The benchmark models used for comparison are the consensus forecast from Blue Chip, an AR model, and a random walk. I use Blue Chip forecasts rather than forecasts from the SPF, as the SPF does not forecast at a monthly frequency. (1) The AR model is an integrated model that uses monthly changes in the unemployment rate to forecast the future unemployment rate. I choose the lag length using the Bayesian information criterion, with a maximum lag length of six months. By definition, the random walk and AR models only use past observations of the unemployment rate to forecast future outcomes.

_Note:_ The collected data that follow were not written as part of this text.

import Mathlib.Algebra.Polynomial.Eval.Defs
import Mathlib.Data.Nat.Log
import Mathlib.Data.Nat.Factorial.Basic
import Mathlib.Order.Filter.AtTopBot.Basic
import Mathlib.Tactic
import Literature.Computability.Complexity.Classes

/-!
# Window arithmetic for the symmetry budget `g = ⌊log₂ m⌋`

Negative lemmas (pure arithmetic) for crux `stmt-PneNP-10637` (`HamCompiles`, route
`PneNP/SymmetryBudget`; cdisprove seat `refuter-cdisprove-stmt-PneNP-10637-g2-0`, cycle 2; work
file `Cruxes/HamCompiles/Disproof.lean` §10). The two numbers behind the route's "window":

* `two_pow_log_mul_log_pow_le`: `2^{⌊log₂ m⌋} · ⌊log₂ m⌋^a ≤ m^{a+1}` — gate families indexed by
  (subset of the free part) × (a-tuple of free vertices) are polynomial at the window, so every
  subset-indexed equivariant construction (Held–Karp, subset towers) is affordable there;
* `log_factorial_superpoly`: `⌊log₂ m⌋!` beats every polynomial infinitely often (along `m = 2^n`;
  `exists_factorial_gt` is the inequality `c · 2^{kn} + c < n!` for large `n`), hence
  `symmetrise_bound_superpoly`: no size bound of the shape `c · (⌊log₂ m⌋! · (s m + 1))`, `c ≥ 1`
  — the shape delivered by the support item `Symmetrise` (AND of the `g!` relabelled copies of a
  general circuit) — is polynomially bounded. So the naive compilation
  `NP ⊆ P ⇒ HAM ∈ SIZE(poly) ⇒ symmetrise` proves the crux's conclusion exactly at budgets with
  `g! ≤ poly` (`Negative/BudgetScale.lean`, `conclAt_of_symmetrise`) and is dead BY COUNT at
  `g = ⌊log₂ m⌋`: a refuted proof strategy (not a refuted statement) recorded for the provers.
-/

-- `Summit.PneNP.PneNP.…` duplicates `PneNP` BY DESIGN (single-problem summit, D-0017); the Summits
-- library sets this option globally (lakefile), repeated here so a standalone `lean check` is warning-free.
set_option linter.dupNamespace false

namespace Summit.PneNP.PneNP.Theorems.HamCompiles.Negative

open scoped Nat

/-- Subset-indexed gates fit the budget: `2^{⌊log₂ m⌋} ≤ m` for `m ≠ 0`. -/
theorem two_pow_log_le {m : ℕ} (hm : m ≠ 0) : 2 ^ Nat.log 2 m ≤ m := Nat.pow_log_le_self 2 hm

/-- `2^{⌊log₂ m⌋} · ⌊log₂ m⌋^a ≤ m^{a+1}` (`m ≠ 0`): subsets × `a`-tuples of the free part are
polynomially many at the window. -/
theorem two_pow_log_mul_log_pow_le {m : ℕ} (hm : m ≠ 0) (a : ℕ) :
    2 ^ Nat.log 2 m * Nat.log 2 m ^ a ≤ m ^ (a + 1) := by
  have h1 : 2 ^ Nat.log 2 m ≤ m := two_pow_log_le hm
  have h2 : Nat.log 2 m ≤ m := (Nat.log_lt_self 2 hm).le
  calc 2 ^ Nat.log 2 m * Nat.log 2 m ^ a ≤ m * m ^ a :=
        Nat.mul_le_mul h1 (Nat.pow_le_pow_left h2 a)
    _ = m ^ (a + 1) := by ring

/-- Factorials beat `c · 2^{k n} + c` from some `n` on. -/
theorem exists_factorial_gt (c k : ℕ) : ∃ N : ℕ, ∀ n ≥ N, c * 2 ^ (k * n) + c < n ! := by
  -- `a + 1 = 2^(k+1)` and `n! ≥ (a+1)^(n-a) = 2^{(k+1)(n-a)}`
  obtain ⟨a, ha⟩ : ∃ a : ℕ, a + 1 = 2 ^ (k + 1) :=
    ⟨2 ^ (k + 1) - 1, Nat.sub_add_cancel Nat.one_le_two_pow⟩
  refine ⟨a + (k * a + c + 1), fun n hn => ?_⟩
  obtain ⟨n', rfl⟩ : ∃ n', n = a + n' := ⟨n - a, by omega⟩
  have hn' : k * a + c + 1 ≤ n' := by omega
  have h1 : (a + 1) ^ n' ≤ (a + n')! :=
    le_trans (Nat.le_mul_of_pos_left _ (Nat.factorial_pos a)) Nat.factorial_mul_pow_le_factorial
  rw [ha, ← pow_mul] at h1
  have h2 : c * 2 ^ (k * (a + n')) + c ≤ 2 * c * 2 ^ (k * (a + n')) := by
    have : 1 ≤ 2 ^ (k * (a + n')) := Nat.one_le_two_pow
    nlinarith
  have h3 : 2 * c < 2 ^ (c + 1) := by
    have := Nat.lt_two_pow_self (n := c)
    rw [pow_succ]
    omega
  have h4 : (c + 1) + k * (a + n') ≤ (k + 1) * n' := by
    have e1 : (k + 1) * n' = k * n' + n' := by ring
    have e2 : k * (a + n') = k * a + k * n' := by ring
    omega
  calc c * 2 ^ (k * (a + n')) + c ≤ 2 * c * 2 ^ (k * (a + n')) := h2
    _ < 2 ^ (c + 1) * 2 ^ (k * (a + n')) :=
        Nat.mul_lt_mul_of_pos_right h3 (Nat.two_pow_pos _)
    _ = 2 ^ ((c + 1) + k * (a + n')) := (pow_add 2 _ _).symm
    _ ≤ 2 ^ ((k + 1) * n') := Nat.pow_le_pow_right (by norm_num) h4
    _ ≤ (a + n')! := h1

/-- **`⌊log₂ m⌋!` is superpolynomial**: every polynomial is beaten infinitely often (along the
powers of two). -/
theorem log_factorial_superpoly (p : Polynomial ℕ) :
    ∃ᶠ m in Filter.atTop, p.eval m < (Nat.log 2 m)! := by
  obtain ⟨c, k, hck⟩ := Literature.Computability.Complexity.exists_eval_le_mul_pow_add p
  obtain ⟨N, hN⟩ := exists_factorial_gt c k
  rw [Filter.frequently_atTop]
  intro M
  refine ⟨2 ^ max M N, (le_max_left M N).trans Nat.lt_two_pow_self.le, ?_⟩
  rw [Nat.log_pow (by norm_num : 1 < 2)]
  calc p.eval (2 ^ max M N) ≤ c * (2 ^ max M N) ^ k + c := hck _
    _ = c * 2 ^ (k * max M N) + c := by rw [← pow_mul, Nat.mul_comm (max M N) k]
    _ < (max M N)! := hN _ (le_max_right M N)

/-- Equivalently: no polynomial eventually dominates `⌊log₂ m⌋!`. -/
theorem not_log_factorial_polyBounded :
    ¬ ∃ p : Polynomial ℕ, ∀ᶠ m in Filter.atTop, (Nat.log 2 m)! ≤ p.eval m := by
  rintro ⟨p, hp⟩
  exact ((log_factorial_superpoly p).and_eventually hp).exists.elim fun m hm =>
    absurd hm.2 (not_le.2 hm.1)

/-- Hence NO `Symmetrise`-shaped size bound `c · (⌊log₂ m⌋! · (s m + 1))` (`c ≥ 1`, any general
sizes `s m`) is below a polynomial eventually: the `g!`-symmetrisation cannot deliver poly-size
Bud(m,⌊log₂ m⌋)-symmetric circuits, whatever poly-size general circuits `NP ⊆ P` provides. -/
theorem symmetrise_bound_superpoly {c : ℕ} (hc : 0 < c) (s : ℕ → ℕ) (p : Polynomial ℕ) :
    ∃ᶠ m in Filter.atTop, p.eval m < c * ((Nat.log 2 m)! * (s m + 1)) :=
  (log_factorial_superpoly p).mono fun _ hm =>
    hm.trans_le ((Nat.le_mul_of_pos_right _ (Nat.succ_pos _)).trans
      (Nat.le_mul_of_pos_left _ hc))

end Summit.PneNP.PneNP.Theorems.HamCompiles.Negative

In contrast, the Elastic Net model forecasts the future unemployment rate using FRED-MD, a diverse variable set of 138 macroeconomic variables drawn from a number of economic categories (McCracken and Ng 2015). Adding these variables allows the Elastic Net model more potential complexity but allows overfitting as well. The combined data set spans March 1959 through April 2017 for a total of 698 monthly observations. I use the first half of this sample (March 1959 through June 1988) to train the initial models and fit the coefficients, and the second half of the sample (July 1988 through April 2017) for the forecast comparison. I use a rolling forecast framework, in which I train a model using data observed up to current period t to fit the coefficients, make a forecast for period t + 1, then advance one period and repeat until the end of the forecast span. I consider forecasting horizons of up to two years ahead at three-month intervals (three, six, nine, 12, and 24 months).

Forecast accuracy

Table 1 shows that Elastic Net yields the most accurate forecasts as measured by the mean absolute error (MAE) for all horizons. Elastic Net outperforms even Blue Chip forecasting, indicating that the model is effectively learning the underlying relationships between economic series. Table 2 shows that Elastic Net outperforms Blue Chip by 0.07 percent on average. The advantage is more pronounced at shorter horizons, and the learned relationships are less useful at horizons above 12 months. The performance advantage of Elastic Net over Blue Chip is statistically significant for most forecast horizons, as shown in Table 3. The p-values in this table indicate a strong, statistically significant difference at forecast horizons of 12 months or fewer. (2)

Forecast turning points

While comparing the errors of different models provides one way to evaluate their predictive performance, the raw errors themselves do not tell the entire story. One hallmark of the unemployment rate is its cyclical movement: the unemployment rate falls in an expansion and rises in a recession. Training a model to capture and forecast this cyclical pattern has advantages beyond statistically lowering errors. Forecasting turning points in the unemployment rate may provide useful information for policymakers.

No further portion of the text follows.